• _Exercise objective_
The entries that follow should be written out exactly.

• _Saved entries_
□ □ □ □ □

import Literature.MathematicalPhysics.QuantumFieldTheory.Balaban1983to89.B1Eq324BenfattoTwoStage
import Literature.MathematicalPhysics.QuantumFieldTheory.Balaban1983to89.B1Eq324BenfattoCondLaw
import HarnessLib

/-!
# `Balaban1983to89.B1Eq324BenfattoTwoStageLaw` — [BenfattoEtAl1978] p. 152 / §5 p. 159: CONDITIONING IN TWO STAGES, the MEASURE half —
# `P̂₀(·|z̄_C)` conditioned on the corridor variables `z_Γ` is `P̂₀(·|z̄_C, z_Γ)`: the disintegration of n08-b's `…CondLaw` re-run for a GENERAL
# positive-semidefinite kernel with invertible Gram matrix (§A), then specialised to the Dirichlet kernel `C^C` and transported by the centre
# `u_C(z̄)` (§B), PROVED

statement-level skeleton of published theorems with citation tags; proofs where landed; nothing here is a claim about the
Yang–Mills mass gap

WHY THIS MODULE (cell `pub-ymgap`, seat `dag-n08-d` gen 9, INTENT-36; node N08 [Balaban1985UV3]; the [BenfattoEtAl1978] source chain behind the
(α)-row `h324c`).  The upper bound (4.6) is stated for `P̄ = P̂₀(·|(z̄_Δ)_{Δ∈C})` and proved (p. 159 «We start from (5.13) …») by conditioning `P̄`
further on `z_{Γ₁}`.  `…B1Eq324BenfattoTwoStage` proved the algebraic half (`condCov K (C∪Γ) = condCov (condCov K C) Γ`, the centre formula, the
Gram matrix of `C^C` on `Γ` invertible).  Here: §A = n08-b's coupling/disintegration (`…CondLaw`, written there for `P̂₀ = 𝒩(0, K)`, `K = freeCov`)
with the kernel as a PARAMETER — any positive-semidefinite `K` whose Gram matrix on `Γ` is invertible and whose Dirichlet kernel `condCov K Γ` is
positive-semidefinite (proofs verbatim, the three free-field facts replaced by hypotheses); §B = the instance `K := C^C` (all three hypotheses hold:
`isPosSemidefKernel_condCov_freeCov`, `…TwoStage.isUnit_det_covGram_condCov_freeCov`, and `condCov C^C Γ = C^{C∪Γ}`), transported along the shift by
`u_C(z̄)` that turns `𝒩(0, C^C)` into `condField C z̄`, with the inner law identified as `condField (C ∪ Γ) ξ` by `…TwoStage.condMean_union_eq`.

WHAT IS PROVED (standard axioms; no `sorry`; no definition).
* §A (generic `K`): `covariance_condMean`, `map_coupling_eq`, `condCov_self_eq_zero_of_mem`, `schurField_eval_ae_eq_zero`, `coupling_apply_ae_eq_of_mem`,
  ★ `integral_gaussianFieldOfKernel_eq_condLaw` (`∫ g(ξ|_Γ, ξ) d𝒩(0,K) = ∫ (∫ g(ξ|_Γ, z) d[𝒩(0, condCov K Γ) ∘ (ζ ↦ u_Γ(ξ) + ζ)⁻¹]) d𝒩(0,K)`).
* §B ★★★ `integral_condField_eq_integral_condField_union` — for `α, β > 0`, disjoint finite `C`, `Γ`, data `z̄` and bounded measurable `g`:
  `∫ g(ξ|_Γ, ξ) dP̂₀(·|z̄_C)(ξ) = ∫ (∫ g(ξ|_Γ, z) dP̂₀(·|ξ_{C∪Γ})(z)) dP̂₀(·|z̄_C)(ξ)` — `ξ ↦ condField (C ∪ Γ) ξ` is a conditional law of `condField C z̄`
  given the `Γ`-coordinates (it reads `ξ` on `C ∪ Γ`; on `C`, `ξ = z̄` a.s.).
HONEST SCOPE.  The consumer — the upper pavement step (5.36) with outer measure `P̂₀(·|z̄_C)` and hence (4.6) for `C ≠ ∅` — is NOT here; count-neutral
for N08; `BasicLemmaPrinted` NOT discharged; nothing about d = 4, the continuum, OS axioms, a mass gap or the Clay problem.
-/

noncomputable section

open MeasureTheory ProbabilityTheory Finset Matrix
open scoped BigOperators Matrix NNReal ENNReal

namespace Literature.MathematicalPhysics.QuantumFieldTheory.Balaban1983to89.B1Eq324BenfattoTwoStageLaw

open Literature.MathematicalPhysics.QuantumFieldTheory
open Literature.MathematicalPhysics.QuantumFieldTheory.Balaban1983to89.B1Eq324BenfattoLemma
open Literature.MathematicalPhysics.QuantumFieldTheory.Balaban1983to89.B1Eq324BenfattoCondCentre
open Literature.MathematicalPhysics.QuantumFieldTheory.Balaban1983to89.B1Eq324BenfattoAppendixCLemma2
open Literature.MathematicalPhysics.QuantumFieldTheory.Balaban1983to89.B1Eq324BenfattoAppendixC2
open Literature.MathematicalPhysics.QuantumFieldTheory.Balaban1983to89.B1Eq324BenfattoCondLaw (condMean_eq_sum_weight_mul)
open Literature.MathematicalPhysics.QuantumFieldTheory.Balaban1983to89.B1Eq324BenfattoTwoStage

variable {d : ℕ}

/-! ## §A  The coupling and the disintegration for a general kernel -/

/-- kernel: a positive-semidefinite kernel is symmetric (its `2 × 2` Gram matrices are Hermitian). [folklore] -/
private theorem kernel_comm {K : B1Eq324BenfattoLemma.Site d → B1Eq324BenfattoLemma.Site d → ℝ} (hK : IsPosSemidefKernel K)
    (x y : B1Eq324BenfattoLemma.Site d) : K x y = K y x := by
  classical
  have h := (hK ({x, y} : Finset _)).isHermitian
  have hx : x ∈ ({x, y} : Finset (B1Eq324BenfattoLemma.Site d)) := by simp
  have hy : y ∈ ({x, y} : Finset (B1Eq324BenfattoLemma.Site d)) := by simp
  have := congrFun (congrFun h ⟨x, hx⟩) ⟨y, hy⟩
  simpa [Matrix.conjTranspose_apply, covGram_apply] using this.symm


/-! ## §1  The coupling `W(ξ, ζ) = u(ξ) + ζ` on `P̂₀ ⊗ Q` has law `P̂₀` -/

section Coupling

variable {K : B1Eq324BenfattoLemma.Site d → B1Eq324BenfattoLemma.Site d → ℝ} (hKpsd : IsPosSemidefKernel K)
  (Γ : Finset (B1Eq324BenfattoLemma.Site d)) (hdet : IsUnit (covGram K Γ).det) (hKc : IsPosSemidefKernel (condCov K Γ))

include hKpsd hdet hKc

□ □ □ □ □

• _Solution to this exercise_
import Literature.MathematicalPhysics.QuantumFieldTheory.Balaban1983to89.B1Eq324BenfattoTwoStage
import Literature.MathematicalPhysics.QuantumFieldTheory.Balaban1983to89.B1Eq324BenfattoCondLaw
import HarnessLib

/-!
# `Balaban1983to89.B1Eq324BenfattoTwoStageLaw` — [BenfattoEtAl1978] p. 152 / §5 p. 159: CONDITIONING IN TWO STAGES, the MEASURE half —
# `P̂₀(·|z̄_C)` conditioned on the corridor variables `z_Γ` is `P̂₀(·|z̄_C, z_Γ)`: the disintegration of n08-b's `…CondLaw` re-run for a GENERAL
# positive-semidefinite kernel with invertible Gram matrix (§A), then specialised to the Dirichlet kernel `C^C` and transported by the centre
# `u_C(z̄)` (§B), PROVED

statement-level skeleton of published theorems with citation tags; proofs where landed; nothing here is a claim about the
Yang–Mills mass gap

WHY THIS MODULE (cell `pub-ymgap`, seat `dag-n08-d` gen 9, INTENT-36; node N08 [Balaban1985UV3]; the [BenfattoEtAl1978] source chain behind the
(α)-row `h324c`).  The upper bound (4.6) is stated for `P̄ = P̂₀(·|(z̄_Δ)_{Δ∈C})` and proved (p. 159 «We start from (5.13) …») by conditioning `P̄`
further on `z_{Γ₁}`.  `…B1Eq324BenfattoTwoStage` proved the algebraic half (`condCov K (C∪Γ) = condCov (condCov K C) Γ`, the centre formula, the
Gram matrix of `C^C` on `Γ` invertible).  Here: §A = n08-b's coupling/disintegration (`…CondLaw`, written there for `P̂₀ = 𝒩(0, K)`, `K = freeCov`)
with the kernel as a PARAMETER — any positive-semidefinite `K` whose Gram matrix on `Γ` is invertible and whose Dirichlet kernel `condCov K Γ` is
positive-semidefinite (proofs verbatim, the three free-field facts replaced by hypotheses); §B = the instance `K := C^C` (all three hypotheses hold:
`isPosSemidefKernel_condCov_freeCov`, `…TwoStage.isUnit_det_covGram_condCov_freeCov`, and `condCov C^C Γ = C^{C∪Γ}`), transported along the shift by
`u_C(z̄)` that turns `𝒩(0, C^C)` into `condField C z̄`, with the inner law identified as `condField (C ∪ Γ) ξ` by `…TwoStage.condMean_union_eq`.

WHAT IS PROVED (standard axioms; no `sorry`; no definition).
* §A (generic `K`): `covariance_condMean`, `map_coupling_eq`, `condCov_self_eq_zero_of_mem`, `schurField_eval_ae_eq_zero`, `coupling_apply_ae_eq_of_mem`,
  ★ `integral_gaussianFieldOfKernel_eq_condLaw` (`∫ g(ξ|_Γ, ξ) d𝒩(0,K) = ∫ (∫ g(ξ|_Γ, z) d[𝒩(0, condCov K Γ) ∘ (ζ ↦ u_Γ(ξ) + ζ)⁻¹]) d𝒩(0,K)`).
* §B ★★★ `integral_condField_eq_integral_condField_union` — for `α, β > 0`, disjoint finite `C`, `Γ`, data `z̄` and bounded measurable `g`:
  `∫ g(ξ|_Γ, ξ) dP̂₀(·|z̄_C)(ξ) = ∫ (∫ g(ξ|_Γ, z) dP̂₀(·|ξ_{C∪Γ})(z)) dP̂₀(·|z̄_C)(ξ)` — `ξ ↦ condField (C ∪ Γ) ξ` is a conditional law of `condField C z̄`
  given the `Γ`-coordinates (it reads `ξ` on `C ∪ Γ`; on `C`, `ξ = z̄` a.s.).
HONEST SCOPE.  The consumer — the upper pavement step (5.36) with outer measure `P̂₀(·|z̄_C)` and hence (4.6) for `C ≠ ∅` — is NOT here; count-neutral
for N08; `BasicLemmaPrinted` NOT discharged; nothing about d = 4, the continuum, OS axioms, a mass gap or the Clay problem.
-/

noncomputable section

open MeasureTheory ProbabilityTheory Finset Matrix
open scoped BigOperators Matrix NNReal ENNReal

namespace Literature.MathematicalPhysics.QuantumFieldTheory.Balaban1983to89.B1Eq324BenfattoTwoStageLaw

open Literature.MathematicalPhysics.QuantumFieldTheory
open Literature.MathematicalPhysics.QuantumFieldTheory.Balaban1983to89.B1Eq324BenfattoLemma
open Literature.MathematicalPhysics.QuantumFieldTheory.Balaban1983to89.B1Eq324BenfattoCondCentre
open Literature.MathematicalPhysics.QuantumFieldTheory.Balaban1983to89.B1Eq324BenfattoAppendixCLemma2
open Literature.MathematicalPhysics.QuantumFieldTheory.Balaban1983to89.B1Eq324BenfattoAppendixC2
open Literature.MathematicalPhysics.QuantumFieldTheory.Balaban1983to89.B1Eq324BenfattoCondLaw (condMean_eq_sum_weight_mul)
open Literature.MathematicalPhysics.QuantumFieldTheory.Balaban1983to89.B1Eq324BenfattoTwoStage

variable {d : ℕ}

/-! ## §A  The coupling and the disintegration for a general kernel -/

/-- kernel: a positive-semidefinite kernel is symmetric (its `2 × 2` Gram matrices are Hermitian). [folklore] -/
private theorem kernel_comm {K : B1Eq324BenfattoLemma.Site d → B1Eq324BenfattoLemma.Site d → ℝ} (hK : IsPosSemidefKernel K)
    (x y : B1Eq324BenfattoLemma.Site d) : K x y = K y x := by
  classical
  have h := (hK ({x, y} : Finset _)).isHermitian
  have hx : x ∈ ({x, y} : Finset (B1Eq324BenfattoLemma.Site d)) := by simp
  have hy : y ∈ ({x, y} : Finset (B1Eq324BenfattoLemma.Site d)) := by simp
  have := congrFun (congrFun h ⟨x, hx⟩) ⟨y, hy⟩
  simpa [Matrix.conjTranspose_apply, covGram_apply] using this.symm


/-! ## §1  The coupling `W(ξ, ζ) = u(ξ) + ζ` on `P̂₀ ⊗ Q` has law `P̂₀` -/

section Coupling

variable {K : B1Eq324BenfattoLemma.Site d → B1Eq324BenfattoLemma.Site d → ℝ} (hKpsd : IsPosSemidefKernel K)
  (Γ : Finset (B1Eq324BenfattoLemma.Site d)) (hdet : IsUnit (covGram K Γ).det) (hKc : IsPosSemidefKernel (condCov K Γ))

include hKpsd hdet hKc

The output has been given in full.